→ **ASSIGNMENT**:
Please restate, word for word, the lines below that begin at the one with "b a (-t) := by" and end at the one with "an2's co-dressed native". Leave out all other lines.

→ **LISTED ENTRIES**:
/-- **THE END's BINDER `hTsymm` FOR THE PINNED FAMILY — (St♭) AND THE K-SHAPE ROW DISCHARGED BY NAME** (any root, any units): the transposition
symmetry `TGenOf Lc (KPerfOf … G 1) (KPerfOf … G 1) (SPerfOf … S 1) (WPerfOf … Wt 1) a b t = (same) b a (−t)` of the perfect one-step kernel of the
pinned (j, m)-families ⟸ {class data of the perfect `m = 1` resolvent and stencil (`hGinf1`, `hSinf1` — the END's own `hGinf 1` / `hSinf 1`), (Wt) `hWt`
and bond-swap symmetry `hWsymm` of the SUPPLIED tables `W`} — the owner's `PerfectKernelSymmGeneric.hTsymm_TGenOf_one` (row TGEN-SWAP) with the coarse
invariance of the co-dressed resolvents := an2's `shiftK_coDressKBmAt_KInvStep` and (St♭) of the native undressed stencils := an2's
`SpineRooted.JsBal0NAtOf_S_translate` (every member, every root).  [our object] -/
theorem hTsymm_JsBalBmNAtOf (hSfl : ∀ j, (JsBal0NAtOf (d := 3) hLc hr cE cVH cΛ W Cw' δw hδw hW' j).S = Sfl j)
    (hG1 : ∀ j, G j 1 = coDressKBmAt (toSite r) Lc (KInvStep (d := 3) Lc j)) (hS1 : ∀ j, S j 1 = Sfl j) (hW1 : ∀ j, Wt j 1 = W j)
    (hGinf1 : ∃ δ C : ℝ, 0 < δ ∧ 0 ≤ C ∧ Decays (KPerfOf (d := 3) sf sm G 1) C δ)
    (hSinf1 : ∃ Cs δS : ℝ, 0 < δS ∧ LocStencil (SPerfOf sf sm S 1) Cs δS)
    (hWt : ∀ (j : ℕ) (μ : Fin (3 + 1)) (y : Fin (3 + 1) → ℤ) (ν : Fin (3 + 1)) (y' t : Fin (3 + 1) → ℤ),
      W j μ (y + t) ν (y' + t) = shiftK (-((Lc : ℤ) • t)) (W j μ y ν y'))
    (hWsymm : ∀ (j : ℕ) (μ : Fin (3 + 1)) (y : Fin (3 + 1) → ℤ) (ν : Fin (3 + 1)) (y' : Fin (3 + 1) → ℤ), W j μ y ν y' = W j ν y' μ y)
    (a b : Fin (3 + 1)) (t : Fin (3 + 1) → ℤ) :
    TGenOf Lc (KPerfOf sf sm G 1) (KPerfOf sf sm G 1) (SPerfOf sf sm S 1) (WPerfOf sf sm Wt 1) a b t
      = TGenOf Lc (KPerfOf sf sm G 1) (KPerfOf sf sm G 1) (SPerfOf sf sm S 1) (WPerfOf sf sm Wt 1) b a (-t) := by
  obtain ⟨δ, C', hδ, -, hG⟩ := hGinf1
  obtain ⟨Cs', δs, hδs, hSi⟩ := hSinf1
  exact hTsymm_TGenOf_one sf sm G G S Wt (A1 := fun j => coDressKBmAt (toSite r) Lc (KInvStep (d := 3) Lc j))
    (G1 := fun j => coDressKBmAt (toSite r) Lc (KInvStep (d := 3) Lc j)) (S1 := Sfl) (W1 := W) hG1 hG1 hS1 hW1 hG hδ
    ⟨δ, C', hδ, hG.nonneg (Sum.inl 0), hG⟩ hSi hδs (fun j t => shiftK_coDressKBmAt_KInvStep (d := 3) (toSite r) j t)
    (fun j t => shiftK_coDressKBmAt_KInvStep (d := 3) (toSite r) j t)
    (fun j κ u t => by rw [← hSfl]; exact JsBal0NAtOf_S_translate hLc hr cE cVH cΛ W Cw' δw hδw hW' j κ u t) hWt hWsymm a b t

/-- **ROAD «FP», THE END PINNED AT THE BLOCK-MEAN ROOTED FAMILY OF RECORD (bounded-defect (STEP)+(ASYMP) form).**  For an2's co-dressed native
spine `JsBalBmNAtOf hLc hr cE cVH cΛ W Cw δw hδw hW` (any in-block root `r`), any presentation `Sfl` of its undressed stencils, any nonzero units and
ANY (j, m)-families `(G, S, Wt)` with `m = 1` members `(coDressKBmAt (toSite r) Lc (KInvStep Lc j), Sfl j, W j)`: Cauchy-currency rows on the rescaled
co-dressed resolvents (row BM-ROWS' currency), on the rescaled native stencils and on the rescaled supplied tables, (STEP) + (ASYMP) for
`fPerfG Lc sf sm G G S Wt μ ν` ⊢ `D1Drift Lc (JsBalBmNAtOf …) N μ ν` — the owner's `RoadEndGeneric.d1Drift_of_generic_step_law_bounded` with the
closed form of §1.  Discharges nothing by itself. [our object] -/
theorem d1Drift_JsBalBmNAtOf_of_step_law_bounded (hsf : ∀ j, sf j ≠ 0) (hsm : ∀ j, sm j ≠ 0)
    (hSfl : ∀ j, (JsBal0NAtOf (d := 3) hLc hr cE cVH cΛ W Cw' δw hδw hW' j).S = Sfl j)
    (hG1 : ∀ j, G j 1 = coDressKBmAt (toSite r) Lc (KInvStep (d := 3) Lc j)) (hS1 : ∀ j, S j 1 = Sfl j) (hW1 : ∀ j, Wt j 1 = W j)
    (hK : ∀ j, Decays (unitK (sf j) (sm j) (coDressKBmAt (toSite r) Lc (KInvStep (d := 3) Lc j))) C δK)
    (hKall : ∀ k j, Decays (unitK (sf (k + j)) (sm (k + j)) (coDressKBmAt (toSite r) Lc (KInvStep (d := 3) Lc (k + j))) -
      unitK (sf k) (sm k) (coDressKBmAt (toSite r) Lc (KInvStep (d := 3) Lc k))) (cK * θ ^ k) δK)
    (hS : ∀ j, LocStencil (unitS (sf j) (sm j) (Sfl j)) Cs δS)
    (hSall : ∀ k j, LocStencil (unitS (sf (k + j)) (sm (k + j)) (Sfl (k + j)) - unitS (sf k) (sm k) (Sfl k)) (cS * θ ^ k) δS)
    (hW : ∀ j, VertexFamily₂ (unitW (sf j) (sm j) (W j)) Lc Cw δW)
    (hWall : ∀ k j, VertexFamily₂ (unitW (sf (k + j)) (sm (k + j)) (W (k + j)) - unitW (sf k) (sm k) (W k)) Lc (cW * θ ^ k) δW)
    (hR : 0 < R) (hRK : R < δK) (hRS : R / 2 < δS) (hRW : R < δW) (hθ0 : 0 ≤ θ) (hθ1 : θ < 1) (μ ν : Fin 4) {N Cg : ℝ}
    (hstep : ∀ m : ℕ, 1 ≤ m →
      fPerfG Lc sf sm G G S Wt μ ν (m + 1) = fPerfG Lc sf sm G G S Wt μ ν m + fPerfG Lc sf sm G G S Wt μ ν 1)
    (hasym : ∀ m : ℕ, 1 ≤ m → |fPerfG Lc sf sm G G S Wt μ ν m - (m : ℝ) * stepBal N Lc| ≤ Cg) :
    D1Drift Lc (JsBalBmNAtOf (d := 3) hLc hr cE cVH cΛ W Cw' δw hδw hW') N μ ν :=
  d1Drift_of_generic_step_law_bounded (JsBalBmNAtOf (d := 3) hLc hr cE cVH cΛ W Cw' δw hδw hW') sf sm G G S Wt
    (A1 := fun j => coDressKBmAt (toSite r) Lc (KInvStep (d := 3) Lc j)) (G1 := fun j => coDressKBmAt (toSite r) Lc (KInvStep (d := 3) Lc j))
    (S1 := Sfl) (W1 := W) hsf hsm (TbalOf_JsBalBmNAtOf_of_presentation hLc hr cE cVH cΛ W Cw' δw hδw hW' hSfl) hG1 hG1 hS1 hW1 hK hKall hK
    hKall hS hSall hW hWall hR hRK hRS hRW hθ0 hθ1 μ ν hstep hasym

→ **EXERCISE ANSWER**:
      = TGenOf Lc (KPerfOf sf sm G 1) (KPerfOf sf sm G 1) (SPerfOf sf sm S 1) (WPerfOf sf sm Wt 1) b a (-t) := by
  obtain ⟨δ, C', hδ, -, hG⟩ := hGinf1
  obtain ⟨Cs', δs, hδs, hSi⟩ := hSinf1
  exact hTsymm_TGenOf_one sf sm G G S Wt (A1 := fun j => coDressKBmAt (toSite r) Lc (KInvStep (d := 3) Lc j))
    (G1 := fun j => coDressKBmAt (toSite r) Lc (KInvStep (d := 3) Lc j)) (S1 := Sfl) (W1 := W) hG1 hG1 hS1 hW1 hG hδ
    ⟨δ, C', hδ, hG.nonneg (Sum.inl 0), hG⟩ hSi hδs (fun j t => shiftK_coDressKBmAt_KInvStep (d := 3) (toSite r) j t)
    (fun j t => shiftK_coDressKBmAt_KInvStep (d := 3) (toSite r) j t)
    (fun j κ u t => by rw [← hSfl]; exact JsBal0NAtOf_S_translate hLc hr cE cVH cΛ W Cw' δw hδw hW' j κ u t) hWt hWsymm a b t

/-- **ROAD «FP», THE END PINNED AT THE BLOCK-MEAN ROOTED FAMILY OF RECORD (bounded-defect (STEP)+(ASYMP) form).**  For an2's co-dressed native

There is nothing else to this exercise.